I chewed some air. I made my eyes bug. "Looks like he had trouble making up his mind." I made funny noises. "Bet he had trouble on dates." They must've thought the circus was in town and I was practicing for my audition.

"First time I ever seen him without some wiseass remark," Crask said. I bet he'd waited a year to pick a time to drop that one.

Sadler asked, "What you know about this, Garrett?"

"I know it's weird. I never saw anything like it." Well, like part of it. That bottom had been in my small front room for a while. "It's like something out of a freak show."

"Not what I meant."

I knew that. "Zip."

"You sure? You wanted this guy."

"Because he was supposed to have the answers."

Sadler gave me the fish-eye. "Don't look like anybody's going to get to empty him out, now."

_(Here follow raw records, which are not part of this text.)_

import Summits.ResolutionOfSingularities.ResolutionOfSingularities.Theorems.MarkedTransferCampaignW46ThreefoldsGammaFreeGlobalPatching
import HarnessLib

/-!
# [OURS · L1 W4.6 rung (ii)] FINITE PATCHING: order-reducibility from finitely many open pieces around pairwise separated
# parts of the order-`≥ m` locus, PROVED (any dimension)

Cell res-hironaka, LADDER-RESOLUTION rung L (D-0089), slot W4.6, rung (ii) (threefold hypersurfaces); seat res-L1-s46-pv-3
(gen 3). Host route MarkedTransfer, host item `HypersurfaceOrderReductionDimLeThree` (stmt-ResolutionOfSingularities-16156);
filed `--kind proof --supports` it `--as helper`. OURS scheme theory over the campaign predicate (`CampaignW46.OrderReducible`,
p496755); nothing of H. Hironaka's manuscript is asserted. AI-written; AI review is weaker than expert review.
Sequel of `…GammaFreeGlobalPatching.lean` (relative extension + two pieces): the `n`-piece statement, by induction on `n`
with the scheme changing at each round.

## What is proved (no new definitions)

* `CampaignW46.OrderReducible.transport_piece` — after a relative round over a piece `Z₀` (data: `Φ : X₁ → X` with
  `Φ⁻¹(X ∖ Z₀) ↪ X₁ → X` an open immersion and `J₁|_{Φ⁻¹(X ∖ Z₀)} = ` pull-back of `J`), an order reduction of `J` on an
  open `V ⊆ X ∖ Z₀` transports to one of `J₁` on `Φ⁻¹ V`.
* `CampaignW46.OrderReducible.idealOrder_eq_of_not_mem_range` — after such a round, a point of `X₁` not in the image of
  the piece's last stage lies over `X ∖ Z₀` and has the order of `J` at its image.
* `CampaignW46.OrderReducible.of_finite_of_forall_nhds` — **pointwise-local order-reducibility suffices when the order-`≥ m`
  locus is a finite set of closed points** (isolated regime: one open chart around each bad point).
* `CampaignW46.OrderReducible.of_opens_finite` — **FINITE PATCHING**: `X` regular locally Noetherian, `J`, `m`; pieces
  `(Vᵢ, Zᵢ)_{i < n}` with `Vᵢ ⊆ X` open, `Zᵢ ⊆ Vᵢ` closed, `Zᵢ ∩ Vⱼ = ∅` for `i ≠ j`, every point of order `≥ m` in
  `⋃ᵢ Zᵢ`, and `(Vᵢ, J|_{Vᵢ}, m)` order-reducible for every `i` ⇒ `(X, J, m)` order-reducible. (Round on piece `0` by the
  relative extension lemma; the other pieces pull back to the first extension's last stage, where they satisfy the same
  hypotheses; induction on `n`; `n = 0`: no point of order `≥ m`.)

HONEST VALUE. Glue, not a rung: «order-reducible» is a property that may be verified separately on an open neighbourhood
of each of finitely many pairwise separated parts of `Sing(J, m)` — the form in which slices of the `d = 3` statement
(monomial / cylinder / maximal-contact charts) combine, and hypothesis (α) of the tame-double-point design memo
(L/res-L1-s46-pv-3/RUNG-II-gen3.md).

References: `…GammaFreeGlobalPatching.lean` (this seat: `IsPermissibleBlowupSeq.exists_extension_of_isOpenImmersion_rel`),
`…GammaFreeGlobalLocal.lean` (p500913, res-D-pv-049), `…GammaFreeGlobalEtale.lean` (p500660), `…GammaFreeGlobalLadder.lean`
(p496755); tree `Resolution/MarkedIdealsEtale.lean` (`idealOrder_comap_of_etale`) [Piltant2013, Prop. 5.1] [GortzWedhorn2020,
Prop. 13.91]. H. Hironaka, ms. 2017-03-23, Def. 2.4 p.6 — scope only, under adjudication, not cited as fact. [Hironaka2017]
-/

noncomputable section

set_option linter.dupNamespace false -- mandated namespace of this single-conjunct summit

open CategoryTheory CategoryTheory.Limits AlgebraicGeometry TopologicalSpace IsLocalRing

namespace Summit.ResolutionOfSingularities.ResolutionOfSingularities.Theorems

namespace CampaignW46

open Literature.AlgebraicGeometry.Resolution
open Scheme.IdealSheafData

universe u

namespace OrderReducible

/-- **Transport of a piece after a relative round.** `Φ : X₁ → X` with `(Φ⁻¹ O ↪ X₁) ≫ Φ` an open immersion and
`J₁|_{Φ⁻¹ O}` the pull-back of `J` (`O ⊆ X` open); then for every open `V ≤ O`, an order reduction of `(V, J|_V, m)`
transports to one of `(Φ⁻¹V, J₁|_{Φ⁻¹V}, m)` — along `Φ ∣_ V`, an open immersion. [cite: GortzWedhorn2020, Prop. 13.91] -/
theorem transport_piece {X₁ X : Scheme.{u}} [IsLocallyNoetherian X] (Φ : X₁ ⟶ X) (J : X.IdealSheafData)
    (J₁ : X₁.IdealSheafData) {m : ℕ} (O : X.Opens) (hopen : IsOpenImmersion ((Φ ⁻¹ᵁ O).ι ≫ Φ))
    (hJO : J₁.comap (Φ ⁻¹ᵁ O).ι = J.comap ((Φ ⁻¹ᵁ O).ι ≫ Φ)) (V : X.Opens) (hVO : V ≤ O)
    (h : OrderReducible (J.comap V.ι) m) : OrderReducible (J₁.comap (Φ ⁻¹ᵁ V).ι) m := by
  haveI := hopen
  have hle : Φ ⁻¹ᵁ V ≤ Φ ⁻¹ᵁ O := fun x hx => hVO hx
  have hfacV : (Φ ⁻¹ᵁ V).ι ≫ Φ = X₁.homOfLE hle ≫ ((Φ ⁻¹ᵁ O).ι ≫ Φ) := by
    rw [← Category.assoc, Scheme.homOfLE_ι]
  haveI hopenV : IsOpenImmersion ((Φ ⁻¹ᵁ V).ι ≫ Φ) := by rw [hfacV]; infer_instance
  haveI : IsOpenImmersion (Φ ∣_ V) := by
    have h1 : IsOpenImmersion ((Φ ∣_ V) ≫ V.ι) := by rw [morphismRestrict_ι]; exact hopenV
    exact IsOpenImmersion.of_comp (Φ ∣_ V) V.ι
  have hJV : J₁.comap (Φ ⁻¹ᵁ V).ι = J.comap ((Φ ⁻¹ᵁ V).ι ≫ Φ) := by
    rw [hfacV, Scheme.IdealSheafData.comap_comp, ← hJO, ← Scheme.IdealSheafData.comap_comp, Scheme.homOfLE_ι]
  have h' := OrderReducible.comap_of_etale (Φ ∣_ V) h
  rwa [← Scheme.IdealSheafData.comap_comp, morphismRestrict_ι, ← hJV] at h'

/-- After a relative round over `Z₀` (image `u′` of the piece's last stage, every point over `Z₀` in it, open-immersion and
pull-back invariants over `O = X ∖ Z₀`): a point of `X₁` NOT in the image of `u′` lies over `O` and the order of `J₁` there
is the order of `J` at its image. [cite: BierstoneGrigorievMilmanWlodarczyk2011, Lemma 8.0.3 (2)] -/
theorem idealOrder_eq_of_not_mem_range {V' X₁ X : Scheme.{u}} [IsLocallyNoetherian X] (Φ : X₁ ⟶ X)
    (J : X.IdealSheafData) (J₁ : X₁.IdealSheafData) (u' : V' ⟶ X₁) (Z₀ : Set X) (hZ₀ : IsClosed Z₀)
    (hb : ∀ x' : X₁, Φ x' ∈ Z₀ → x' ∈ Set.range u')
    (hopen : IsOpenImmersion ((Φ ⁻¹ᵁ ⟨Z₀ᶜ, hZ₀.isOpen_compl⟩).ι ≫ Φ))
    (hJO : J₁.comap (Φ ⁻¹ᵁ ⟨Z₀ᶜ, hZ₀.isOpen_compl⟩).ι = J.comap ((Φ ⁻¹ᵁ ⟨Z₀ᶜ, hZ₀.isOpen_compl⟩).ι ≫ Φ))
    {x₁ : X₁} (hx : x₁ ∉ Set.range u') : Φ x₁ ∉ Z₀ ∧ idealOrder J₁ x₁ = idealOrder J (Φ x₁) := by
  haveI := hopen
  have hxO : x₁ ∈ Φ ⁻¹ᵁ ⟨Z₀ᶜ, hZ₀.isOpen_compl⟩ := fun hxZ => hx (hb x₁ hxZ)
  refine ⟨hxO, ?_⟩
  have h1 := idealOrder_comap_of_etale (Φ ⁻¹ᵁ ⟨Z₀ᶜ, hZ₀.isOpen_compl⟩).ι J₁ ⟨x₁, hxO⟩
  have h2 := idealOrder_comap_of_etale ((Φ ⁻¹ᵁ ⟨Z₀ᶜ, hZ₀.isOpen_compl⟩).ι ≫ Φ) J ⟨x₁, hxO⟩
  rw [hJO] at h1
  rw [h1] at h2
  exact h2

/-- **FINITE PATCHING OF ORDER-REDUCIBILITY.** `X` regular locally Noetherian, `J` an ideal sheaf, `m : ℕ`, and `n`
pieces `(Vᵢ, Zᵢ)`: `Vᵢ ⊆ X` open, `Zᵢ` closed with `Zᵢ ⊆ Vᵢ`, `Zᵢ ∩ Vⱼ = ∅` for `i ≠ j`, every point of `X` of order `≥ m`
in some `Zᵢ`. If `(Vᵢ, J|_{Vᵢ}, m)` is order-reducible for every `i`, then `(X, J, m)` is order-reducible.
[cite: Piltant2013, Prop. 5.1 (proof, Step 2)] -/
theorem of_opens_finite :
    ∀ (n : ℕ) {X : Scheme.{u}} [IsLocallyNoetherian X], Scheme.IsRegular X → ∀ (J : X.IdealSheafData) (m : ℕ)
      (V : Fin n → X.Opens) (Z : Fin n → Set X), (∀ i, IsClosed (Z i)) → (∀ i, Z i ⊆ (V i : Set X)) →
      (∀ i j, i ≠ j → Disjoint (Z i) (V j : Set X)) →
      (∀ x : X, (m : ℕ∞) ≤ idealOrder J x → ∃ i, x ∈ Z i) →
      (∀ i, OrderReducible (J.comap (V i).ι) m) → OrderReducible J m := by
  intro n
  induction n with
  | zero =>
    intro X _ hX J m V Z hZc hZV hdisj hJZ hV
    refine OrderReducible.of_forall_lt fun x => ?_
    by_contra hge
    rw [not_lt] at hge
    obtain ⟨i, -⟩ := hJZ x hge
    exact Fin.elim0 i
  | succ n ih =>
    intro X _ hX J m V Z hZc hZV hdisj hJZ hV
    -- round on piece `0`
    obtain ⟨V₀', σ₀, K₀', hseqV₀, hltV₀⟩ := hV 0
    have hJZ₀ : ∀ y : ↥(V 0), (m : ℕ∞) ≤ idealOrder J ((V 0).ι y) → (V 0).ι y ∈ Z 0 := by
      intro y hy
      obtain ⟨i, hi⟩ := hJZ _ hy
      by_cases hi0 : i = 0
      · subst hi0; exact hi
      · exact absurd y.2 (Set.disjoint_left.mp (hdisj i 0 hi0) hi)
    obtain ⟨X₁, Φ₁, J₁, u₁', hseq₁, hu₁', -, hK₁, -, hb₁, hopen₁, hJO₁⟩ :=
      IsPermissibleBlowupSeq.exists_extension_of_isOpenImmersion_rel hX (V 0).ι J m (Z 0) (hZc 0) hJZ₀
        (by rw [Scheme.Opens.range_ι]; exact hZV 0) hseqV₀
    haveI := hu₁'
    obtain ⟨hN₁, hX₁⟩ := hseq₁.isLocallyNoetherian_and_isRegular inferInstance hX
    haveI := hN₁
    set O : X.Opens := ⟨(Z 0)ᶜ, (hZc 0).isOpen_compl⟩ with hO
    -- the remaining pieces, pulled back to `X₁`
    have hVO : ∀ i : Fin n, V i.succ ≤ O := fun i x hx hxZ =>
      Set.disjoint_left.mp (hdisj 0 i.succ (Fin.succ_ne_zero i).symm) hxZ hx
    have hred : OrderReducible J₁ m := by
      refine ih hX₁ J₁ m (fun i => Φ₁ ⁻¹ᵁ V i.succ) (fun i => Φ₁ ⁻¹' Z i.succ)
        (fun i => (hZc i.succ).preimage Φ₁.continuous) (fun i x hx => hZV i.succ hx)
        (fun i j hij => ?_) (fun x₁ hx₁ => ?_) (fun i => ?_)
      · exact (hdisj i.succ j.succ fun h => hij (Fin.succ_injective _ h)).preimage Φ₁
      · -- points of `X₁` of order `≥ m` lie over some `Zᵢ`, `i ≥ 1`
        by_cases hr : x₁ ∈ Set.range u₁'
        · obtain ⟨y, rfl⟩ := hr
          have hy := hltV₀ y
          rw [hK₁, idealOrder_comap_of_etale u₁' J₁ y] at hy
          exact absurd hx₁ (not_le.mpr hy)
        · obtain ⟨hxO, hord⟩ := idealOrder_eq_of_not_mem_range Φ₁ J J₁ u₁' (Z 0) (hZc 0) hb₁ hopen₁ hJO₁ hr
          rw [hord] at hx₁
          obtain ⟨i, hi⟩ := hJZ _ hx₁
          have hi0 : i ≠ 0 := by rintro rfl; exact hxO hi
          obtain ⟨j, rfl⟩ := Fin.exists_succ_eq.mpr hi0
          exact ⟨j, hi⟩
      · exact transport_piece Φ₁ J J₁ O hopen₁ hJO₁ (V i.succ) (hVO i) (hV i.succ)
    exact OrderReducible.of_isPermissibleBlowupSeq hseq₁ hred

/-- **POINTWISE-LOCAL ORDER-REDUCIBILITY SUFFICES WHEN THE ORDER-`≥ m` LOCUS IS FINITE.** `X` regular locally Noetherian,
`J`, `m`; suppose the points of order `≥ m` lie in a FINITE set `S` of CLOSED points and every `x ∈ S` has an open
neighbourhood `V ∋ x` with `(V, J|_V, m)` order-reducible. Then `(X, J, m)` is order-reducible. (Shrink each `V_x` off
the other points of `S`; finite patching with `Zₓ = {x}`.) This is the form in which chart-wise results (a maximal-contact
chart, a monomial chart, a cylinder chart around each isolated bad point) settle an input with isolated order-`≥ m` locus.
[cite: Piltant2013, Prop. 5.1 (proof, Step 2)] -/
theorem of_finite_of_forall_nhds {X : Scheme.{u}} [IsLocallyNoetherian X] (hX : Scheme.IsRegular X)
    (J : X.IdealSheafData) {m : ℕ} (S : Set X) (hS : S.Finite) (hSc : ∀ x ∈ S, IsClosed ({x} : Set X))
    (hJS : ∀ x : X, (m : ℕ∞) ≤ idealOrder J x → x ∈ S)
    (hloc : ∀ x ∈ S, ∃ V : X.Opens, x ∈ V ∧ OrderReducible (J.comap V.ι) m) : OrderReducible J m := by
  classical
  obtain ⟨n, f, hf⟩ := hS.fin_embedding
  have hfS : ∀ i, f i ∈ S := fun i => hf ▸ Set.mem_range_self i
  choose V hxV hV using fun i => hloc (f i) (hfS i)
  -- shrink `V i` off the other points of `S`
  have hcl : ∀ i : Fin n, IsClosed (⋃ j ∈ {j : Fin n | j ≠ i}, ({f j} : Set X)) := fun i =>
    (Set.toFinite _).isClosed_biUnion fun j _ => hSc (f j) (hfS j)
  let W : Fin n → X.Opens := fun i =>
    ⟨(V i : Set X) \ ⋃ j ∈ {j : Fin n | j ≠ i}, ({f j} : Set X), (V i).2.sdiff (hcl i)⟩
  have hWV : ∀ i, W i ≤ V i := fun i x hx => hx.1
  have hxW : ∀ i, f i ∈ W i := by
    intro i
    refine ⟨hxV i, ?_⟩
    simp only [Set.mem_setOf_eq, Set.mem_iUnion, Set.mem_singleton_iff, exists_prop, not_exists, not_and]
    intro j hj hij
    exact hj (f.injective hij.symm)
  have hW : ∀ i, OrderReducible (J.comap (W i).ι) m := by
    intro i
    have h := OrderReducible.comap_of_etale (X.homOfLE (hWV i)) (hV i)
    rwa [← Scheme.IdealSheafData.comap_comp, Scheme.homOfLE_ι] at h
  refine of_opens_finite n hX J m W (fun i => {f i}) (fun i => hSc (f i) (hfS i))
    (fun i => Set.singleton_subset_iff.mpr (hxW i)) (fun i j hij => ?_) (fun x hx => ?_) hW
  · rw [Set.disjoint_singleton_left]
    intro hmem
    have h2 := hmem.2
    simp only [Set.mem_setOf_eq, Set.mem_iUnion, Set.mem_singleton_iff, exists_prop, not_exists, not_and] at h2
    exact h2 i hij rfl
  · have hxS := hJS x hx
    rw [← hf] at hxS
    obtain ⟨i, rfl⟩ := hxS
    exact ⟨i, rfl⟩

end OrderReducible

end CampaignW46

end Summit.ResolutionOfSingularities.ResolutionOfSingularities.Theorems

end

"No. I guess that's the point." I leaned against a wall, where nobody could get behind me, and gave the room another took. But there wasn't anything there to see. Except that body. Whoever did the job, they left nothing of their own. And they didn't find what they were looking for, else they wouldn't have been there still when Crask and Sadler showed. "Nobody saw nothing, eh?"

"This's TunFaire. What do you think?"

I thought they were lucky to have caught the old man they'd caught. I told him so. He grunted.

"You sure you ain't got nothing to tell us, Garrett?"

"Actually, I do. But let it ride a minute. I want you to understand something. I don't have a client. There's no percentage in me holding out." What's a little white fib amongst friends?

Crask said, "Would you look at this?" He'd gotten distracted in a big way.

"What?" Sadler.

Crask pointed at the body. We looked. I didn't get it till Sadler said, "It's changing." A little more of it was male than had been before.